Watching out for the Alligators: Risk Management for Fiduciaries
Motza, Maryann, Government Finance Review
Watching Out for the Alligators
Risk Management for Fiduciaries
Risk Management for Pensions, Endowments, and Foundations Published by John Wiley & Sons, Inc. www.wiley.com 2005; 268 pages; $69.95
Risk. The word itself arouses images of danger and problems, because risk inherently involves uncertainty. Thus, systems to manage risk in all fields of endeavor have become more common over the past several decades. For pensions, endowments, and foundations, the principal risk is the possibility that projected funds will not be available in the future. Unfortunately, risk management in this area has been neglected - until now.
In Risk Management for Pensions, Endowments, and Foundations, author Susan M. Mangiero puts the relationship of corporate governance and risk management into terms anyone can appreciate, but particularly those in fiduciary roles. "Watch out for the alligators," she writes. "Corporate governance is today's watchword and behaving badly can lead to lawsuits or worse. Exploring the link between the two - corporate governance and risk management - puts things into perspective."
An estimated 3 million people in the United States have a fiduciary responsibility, but their decisions have a dramatic impact on many other groups and individuals. As Mangiero notes at the outset of the book, "a fiduciary is paid to make intelligent decisions about other people's money, something that is difficult to do without full information." Lower returns on investments and weak economic conditions exacerbate the problems for fiduciaries, tempting them to authorize questionable investments. This book provides a strong justification for incorporating risk management into the corporate governance policies of such funds. It also provides the tools and concepts to put that philosophy into practice. This book can help fiduciaries be more efficient and effective in their decision making about how to spend other people's money.

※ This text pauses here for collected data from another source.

import Summits.QuantumFields.YangMills.Theorems.UnitScaleTiltProp7ClosedFibreMinimiser
import HarnessLib

/-!
# Route `UnitScaleTilt`, crux K1 «MinimiserStabilityRegPr» (stmt-QuantumFields-19200, skeleton v10), route (β) for the stub `stub_existenceMinimalOrbit` — **THE INTERIORITY
# SENTENCE SPLIT INTO ITS PLAQUETTE HALF AND ITS DIVERGENCE HALF ON A RADIUS WINDOW, AND EX FROM THE TWO HALVES AT `O₁ = 1`**

Cell `ym3-torus` (HUMAN RULING D-0037, YM ladder rung R3), width seat `ym-ust-20520-w4` (g0) — by-name glue for the OWNER's (β) division of labour (RECORD 01:18:38Z:
19200-w4 owns the INTERIOR sentence; 20520-w2 g2 the PLAQUETTE half «minimiser ⇒ plaquette bound strict»; 20520-w5 g0 the AXIAL∕DIVERGENCE half «small divergence strict at a
minimiser»).  THEOREMS ONLY (0 `def`, 0 `sorry`, standard axioms).  Companion of `UnitScaleTiltProp7ClosedFibreMinimiser` (p591314).

The two halves are stated on a RADIUS WINDOW `L³B₃ε₁ ≤ e ≤ e₆` (19200-w4's phrasing), for minimisers `Ū` of the Wilson action (5) over the two-clause closed fibre
`(6̄)(e) ∩ 𝔅_k(V)` of the sibling, (7)-data `V` (`|V(∂p) − 1| < ε₁`, `0 < ε₁ ≤ a′₁`) carrying a background `U₀ ∈ 𝔘_k(L³B₃ε₁) ∩ 𝔅_k(V)` ((14), `C₁ = L³`):
* PLAQ(L, B₃; e₆, a′₁): `… ⇒ PlaqSmall (regThreshold F n K e) Ū` (every plaquette variable STRICTLY inside the shell `eL^{−2(K−n)}`);
* DIV(L, B₃; e₆, a′₁):  `… ⇒ DivSmall F n K e Ū` (every covariant divergence (1.2) STRICTLY inside `eL^{−3(K−n)}`).
§1 `regPr_of_plaqHalf_divHalf` (member level, one radius): PLAQ ∧ DIV at `e` ⇒ `RegPr F n K e Ū` — the sibling's INTERIOR conclusion.  §2 ★★
`existenceMinimalOrbit_of_plaqHalf_divHalf_allL : PLAQ_allL → DIV_allL → ⟨v10 `stub_existenceMinimalOrbit` TEXT VERBATIM⟩` — both halves read at the bottom of the window
`e := L³B₃ε₁` (so `O₁ := 1`), `a″₁ := min` of the two `a′₁`, the two `e₆/(L³B₃)` (window) and the sibling's admissibility bound; then `existenceMinimalOrbit_of_interior_allL`.

HONEST FRAMING.  Glue only; PLAQ and DIV are the analytic content (KKT∕halving species, [Balaban1985Variational] Sect. F (158)–(165) with a sign) and stay hypotheses; nothing of
print asserted; no stub∕crux∕count moves; YM₃ on T³ is ladder rung R3 — not d = 4, not a mass gap, not Clay.

References: T. Bałaban, CMP **102** (1985) 277–309 [Balaban1985Variational] ((2)–(8) p.278, (14) p.280, Prop. 7 p.299, Sect. F (158)–(165) pp.302–304).
-/

set_option autoImplicit false

noncomputable section

namespace Summit.QuantumFields.YangMills.Theorems.Prop7ClosedFibreMinimiser

open Set
open scoped Matrix.Norms.L2Operator
open Literature.MathematicalPhysics.QuantumFieldTheory.Balaban1983to89
open Literature.MathematicalPhysics.QuantumFieldTheory.Balaban1983to89.T3ContinuumYM3Torus
open Literature.MathematicalPhysics.QuantumFieldTheory.Balaban1983to89.T3UnitLawDensityEML (ℰp)
open Literature.MathematicalPhysics.QuantumFieldTheory.Balaban1983to89.T3PrintedRegularMinimiser (RegPr DivSmall regFibrePr)
open Literature.MathematicalPhysics.QuantumFieldTheory.Balaban1983to89.T3RegularMinimiser (regThreshold)
open Literature.MathematicalPhysics.QuantumFieldTheory.Balaban1983to89.T3ConstrainedMinimiser (fibre)
open Literature.MathematicalPhysics.QuantumFieldTheory.Balaban1983to89.T3TiltDescent (descendTo)
open Literature.MathematicalPhysics.QuantumFieldTheory.Balaban1983to89.B10Eq27TorusAxialLog (toUField unitsField)
open Literature.MathematicalPhysics.QuantumFieldTheory.Balaban1983to89.B10Eq68TorusRegularity (covDivT)

/-! ## §1 One radius: PLAQ ∧ DIV ⇒ the interiority conclusion -/

/-- **INTERIOR = PLAQUETTE HALF ∧ DIVERGENCE HALF** (one member, one radius; `𝔘_k(e)` is the conjunction of the two strict clauses of (2)). [cite: Balaban1985Variational, (2) p.278] -/
theorem regPr_of_plaqHalf_divHalf (F : T3Family) {n K : ℕ} {e : ℝ} {Ū : GaugeField (F.P K) 0 (Matrix.specialUnitaryGroup (Fin 2) ℂ)}
    (hP : PlaqSmall (regThreshold F n K e) Ū) (hD : DivSmall F n K e Ū) : RegPr F n K e Ū :=
  ⟨hP, hD⟩

/-! ## §2 ★★ EX from the two halves on a window, at `O₁ = 1` -/

/-- ★★ **v10's `stub_existenceMinimalOrbit` ⇐ PLAQ_allL ∧ DIV_allL.**  For every `L > 1`, `B₃ > 4`, the PLAQUETTE half and the DIVERGENCE half of the interiority sentence
on a radius window `L³B₃ε₁ ≤ e ≤ e₆` (each with its own `e₆ > 0`, `a′₁ > 0`) give Prop. 7's existence clause from a background in the registered member-uniform shape, with
`O₁ = 1`: read both at `e := L³B₃ε₁`, shrink `a′₁` to fit both windows, conclude `RegPr (L³B₃ε₁) Ū` (§1) and apply the sibling's `existenceMinimalOrbit_of_interior_allL`.
[cite: Balaban1985Variational, Prop. 7 p.299, (14) p.280, Sect. F (158)-(165) pp.302-304] -/
theorem existenceMinimalOrbit_of_plaqHalf_divHalf_allL
    (hP : ∀ L : ℕ, 1 < L → ∀ B₃ : ℝ, 4 < B₃ → ∃ e₆ a₁' : ℝ, 0 < e₆ ∧ 0 < a₁' ∧
      ∀ F : T3Family, F.L = L → ∀ (n K : ℕ) (hnK : n < K) (ε₁ : ℝ), 0 < ε₁ → ε₁ ≤ a₁' → ∀ e : ℝ, (L : ℝ) ^ 3 * B₃ * ε₁ ≤ e → e ≤ e₆ →
        ∀ V : GaugeField (F.P n) 0 (Matrix.specialUnitaryGroup (Fin 2) ℂ), PlaqSmall ε₁ V →
          ∀ U₀ : GaugeField (F.P K) 0 (Matrix.specialUnitaryGroup (Fin 2) ℂ), RegPr F n K ((L : ℝ) ^ 3 * B₃ * ε₁) U₀ →
            U₀ ∈ fibre F ℰp n K hnK.le V →
            ∀ Ū : GaugeField (F.P K) 0 (Matrix.specialUnitaryGroup (Fin 2) ℂ),
              Ū ∈ {U : GaugeField (F.P K) 0 (Matrix.specialUnitaryGroup (Fin 2) ℂ) | ∀ p : Plaq (F.P K) 0,
                    GaugeGroup.dist1 (GaugeField.plaqHol U p) ≤ regThreshold F n K e} ∩ descendTo F ℰp n K hnK.le ⁻¹' {V} ∩
                  {U | ∀ b : PBond (F.P K) 0, ‖covDivT 1 (unitsField (toUField U)) b.dir b.src‖ ≤ e * ((F.L : ℝ)⁻¹) ^ (3 * (K - n))} →
              IsMinOn (fun W : GaugeField (F.P K) 0 (Matrix.specialUnitaryGroup (Fin 2) ℂ) => wilsonAction4 W)
                ({U : GaugeField (F.P K) 0 (Matrix.specialUnitaryGroup (Fin 2) ℂ) | ∀ p : Plaq (F.P K) 0,
                    GaugeGroup.dist1 (GaugeField.plaqHol U p) ≤ regThreshold F n K e} ∩ descendTo F ℰp n K hnK.le ⁻¹' {V} ∩
                  {U | ∀ b : PBond (F.P K) 0, ‖covDivT 1 (unitsField (toUField U)) b.dir b.src‖ ≤ e * ((F.L : ℝ)⁻¹) ^ (3 * (K - n))}) Ū →
              PlaqSmall (regThreshold F n K e) Ū)
    (hD : ∀ L : ℕ, 1 < L → ∀ B₃ : ℝ, 4 < B₃ → ∃ e₆ a₁' : ℝ, 0 < e₆ ∧ 0 < a₁' ∧
      ∀ F : T3Family, F.L = L → ∀ (n K : ℕ) (hnK : n < K) (ε₁ : ℝ), 0 < ε₁ → ε₁ ≤ a₁' → ∀ e : ℝ, (L : ℝ) ^ 3 * B₃ * ε₁ ≤ e → e ≤ e₆ →
        ∀ V : GaugeField (F.P n) 0 (Matrix.specialUnitaryGroup (Fin 2) ℂ), PlaqSmall ε₁ V →
          ∀ U₀ : GaugeField (F.P K) 0 (Matrix.specialUnitaryGroup (Fin 2) ℂ), RegPr F n K ((L : ℝ) ^ 3 * B₃ * ε₁) U₀ →
            U₀ ∈ fibre F ℰp n K hnK.le V →
            ∀ Ū : GaugeField (F.P K) 0 (Matrix.specialUnitaryGroup (Fin 2) ℂ),
              Ū ∈ {U : GaugeField (F.P K) 0 (Matrix.specialUnitaryGroup (Fin 2) ℂ) | ∀ p : Plaq (F.P K) 0,
                    GaugeGroup.dist1 (GaugeField.plaqHol U p) ≤ regThreshold F n K e} ∩ descendTo F ℰp n K hnK.le ⁻¹' {V} ∩
                  {U | ∀ b : PBond (F.P K) 0, ‖covDivT 1 (unitsField (toUField U)) b.dir b.src‖ ≤ e * ((F.L : ℝ)⁻¹) ^ (3 * (K - n))} →
              IsMinOn (fun W : GaugeField (F.P K) 0 (Matrix.specialUnitaryGroup (Fin 2) ℂ) => wilsonAction4 W)
                ({U : GaugeField (F.P K) 0 (Matrix.specialUnitaryGroup (Fin 2) ℂ) | ∀ p : Plaq (F.P K) 0,
                    GaugeGroup.dist1 (GaugeField.plaqHol U p) ≤ regThreshold F n K e} ∩ descendTo F ℰp n K hnK.le ⁻¹' {V} ∩
                  {U | ∀ b : PBond (F.P K) 0, ‖covDivT 1 (unitsField (toUField U)) b.dir b.src‖ ≤ e * ((F.L : ℝ)⁻¹) ^ (3 * (K - n))}) Ū →
              DivSmall F n K e Ū) :
    ∀ L : ℕ, 1 < L → ∀ B₃ : ℝ, 4 < B₃ → ∃ a₁' O₁ : ℝ, 0 < a₁' ∧ 1 ≤ O₁ ∧
      ∀ F : T3Family, F.L = L → ∀ (n K : ℕ) (hnK : n < K) (ε₁ : ℝ), 0 < ε₁ →
        ∀ V : GaugeField (F.P n) 0 (Matrix.specialUnitaryGroup (Fin 2) ℂ), PlaqSmall ε₁ V →
          ∀ U₀ : GaugeField (F.P K) 0 (Matrix.specialUnitaryGroup (Fin 2) ℂ), RegPr F n K ((L : ℝ) ^ 3 * B₃ * ε₁) U₀ →
            U₀ ∈ fibre F ℰp n K hnK.le V → ε₁ ≤ a₁' →
              ∃ U ∈ regFibrePr F n K hnK.le (O₁ * (L : ℝ) ^ 3 * B₃ * ε₁) V,
                IsMinOn (fun W : GaugeField (F.P K) 0 (Matrix.specialUnitaryGroup (Fin 2) ℂ) => wilsonAction4 W)
                  (regFibrePr F n K hnK.le (O₁ * (L : ℝ) ^ 3 * B₃ * ε₁) V) U := by
  refine existenceMinimalOrbit_of_interior_allL fun L hL B₃ hB₃ => ?_
  obtain ⟨eP, aP, heP, haP, hP⟩ := hP L hL B₃ hB₃
  obtain ⟨eD, aD, heD, haD, hD⟩ := hD L hL B₃ hB₃
  have hLpos : (0 : ℝ) < L := by exact_mod_cast (by omega : 0 < L)
  have hB₃pos : 0 < B₃ := by linarith
  have hDpos : 0 < (L : ℝ) ^ 3 * B₃ := by positivity
  -- `a″₁ := min (min aP aD) (min eP eD / (L³B₃))`, `O₁ := 1`
  set a₁'' : ℝ := min (min aP aD) (min eP eD / ((L : ℝ) ^ 3 * B₃)) with ha''
  have ha₁'' : 0 < a₁'' := lt_min (lt_min haP haD) (div_pos (lt_min heP heD) hDpos)
  refine ⟨a₁'', 1, ha₁'', le_rfl, fun F hF n K hnK ε₁ hε₁ hε₁a V hV U₀ hreg hfib Ū hŪ hmin => ?_⟩
  have haP' : ε₁ ≤ aP := hε₁a.trans ((min_le_left _ _).trans (min_le_left _ _))
  have haD' : ε₁ ≤ aD := hε₁a.trans ((min_le_left _ _).trans (min_le_right _ _))
  have hwin : (L : ℝ) ^ 3 * B₃ * ε₁ ≤ min eP eD := by
    have : ε₁ ≤ min eP eD / ((L : ℝ) ^ 3 * B₃) := hε₁a.trans (min_le_right _ _)
    rw [le_div_iff₀ hDpos] at this
    linarith [this]
  have h1 : (1 : ℝ) * (L : ℝ) ^ 3 * B₃ * ε₁ = (L : ℝ) ^ 3 * B₃ * ε₁ := by ring
  rw [h1] at hŪ hmin ⊢
  exact regPr_of_plaqHalf_divHalf F
    (hP F hF n K hnK ε₁ hε₁ haP' _ le_rfl (hwin.trans (min_le_left _ _)) V hV U₀ hreg hfib Ū hŪ hmin)
    (hD F hF n K hnK ε₁ hε₁ haD' _ le_rfl (hwin.trans (min_le_right _ _)) V hV U₀ hreg hfib Ū hŪ hmin)

end Summit.QuantumFields.YangMills.Theorems.Prop7ClosedFibreMinimiser

end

Knowledge is power, so the more knowledgeable all parties are, the better. This book can be of value to everyone with an interest in, or concern about, how pension, endowment, and foundation funds are managed and invested. Anyone can readily learn the basics of performance assessment, derivative instruments, and risk measurement and control techniques.

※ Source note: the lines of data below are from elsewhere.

/-- Multiplicativity with a degree-one factor: `g (w ∪ z) = g w ∪ g z`, `w ∈ H¹` (checked on monomials `z`).
-- adapted from Literature/AlgebraicGeometry/HodgeTheory/HodgeGroupExteriorAction.lean (`HodgeGroupExterior.kunneth_cupProduct_one`)
[folklore] -/
theorem map_cupProduct_one (hG : IsKunnethFamily A.X G) (h0 : G 0 = g) (h1 : G 1 = G1)
    (hfix : ∀ (a p : ℕ), ∀ x ∈ algebraicPowClasses A.X a p, G a (2 * p) x = x)
    {k' k : ℕ} (h : 1 + k' = k) (w : complexBetti A.X 1) (z : complexBetti A.X k') :
    g k (cupProduct h w z) = cupProduct h (g 1 w) (g k' z) := by
  obtain rfl : k = k' + 1 := by omega
  have hspan := (abelianVarietyCohomologyExteriorH1_holds.hasExteriorCohomologyH1 A).span_range_cupPowOne k'
  have key : (g (k' + 1) : complexBetti A.X (k' + 1) →ₗ[ℂ] complexBetti A.X (k' + 1)) ∘ₗ cupProduct h w =
      cupProduct h (g 1 w) ∘ₗ (g k' : complexBetti A.X k' →ₗ[ℂ] complexBetti A.X k') := by
    refine LinearMap.ext_on_range hspan fun u ↦ ?_
    simp only [LinearMap.coe_comp, LinearEquiv.coe_coe, Function.comp_apply]
    rw [apply_cupPowOne hG h0 h1 hfix k' u, cupProduct_cupPowOne, cupProduct_cupPowOne,
      apply_cupPowOne hG h0 h1 hfix (k' + 1)]
    congr 1
    funext j
    refine Fin.cases ?_ (fun j' ↦ ?_) j
    · simp
    · simp
  exact LinearMap.congr_fun key z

The book is easy to read and understand. Unlike most other books on derivatives, it does not require a mathematics degree to understand its concepts. It actually makes the concepts understandable. Each chapter contains a succinct summary of the main points covered, many examples, and checklists, thus making it easy to use. The list of abbreviations at the beginning of the book facilitates understanding of the sometimes "alphabet-soup" discussion that follows.
The book is divided into four main parts. Part 1 describes the operating environment and establishes a foundation for including risk management education in the corporate governance philosophy. …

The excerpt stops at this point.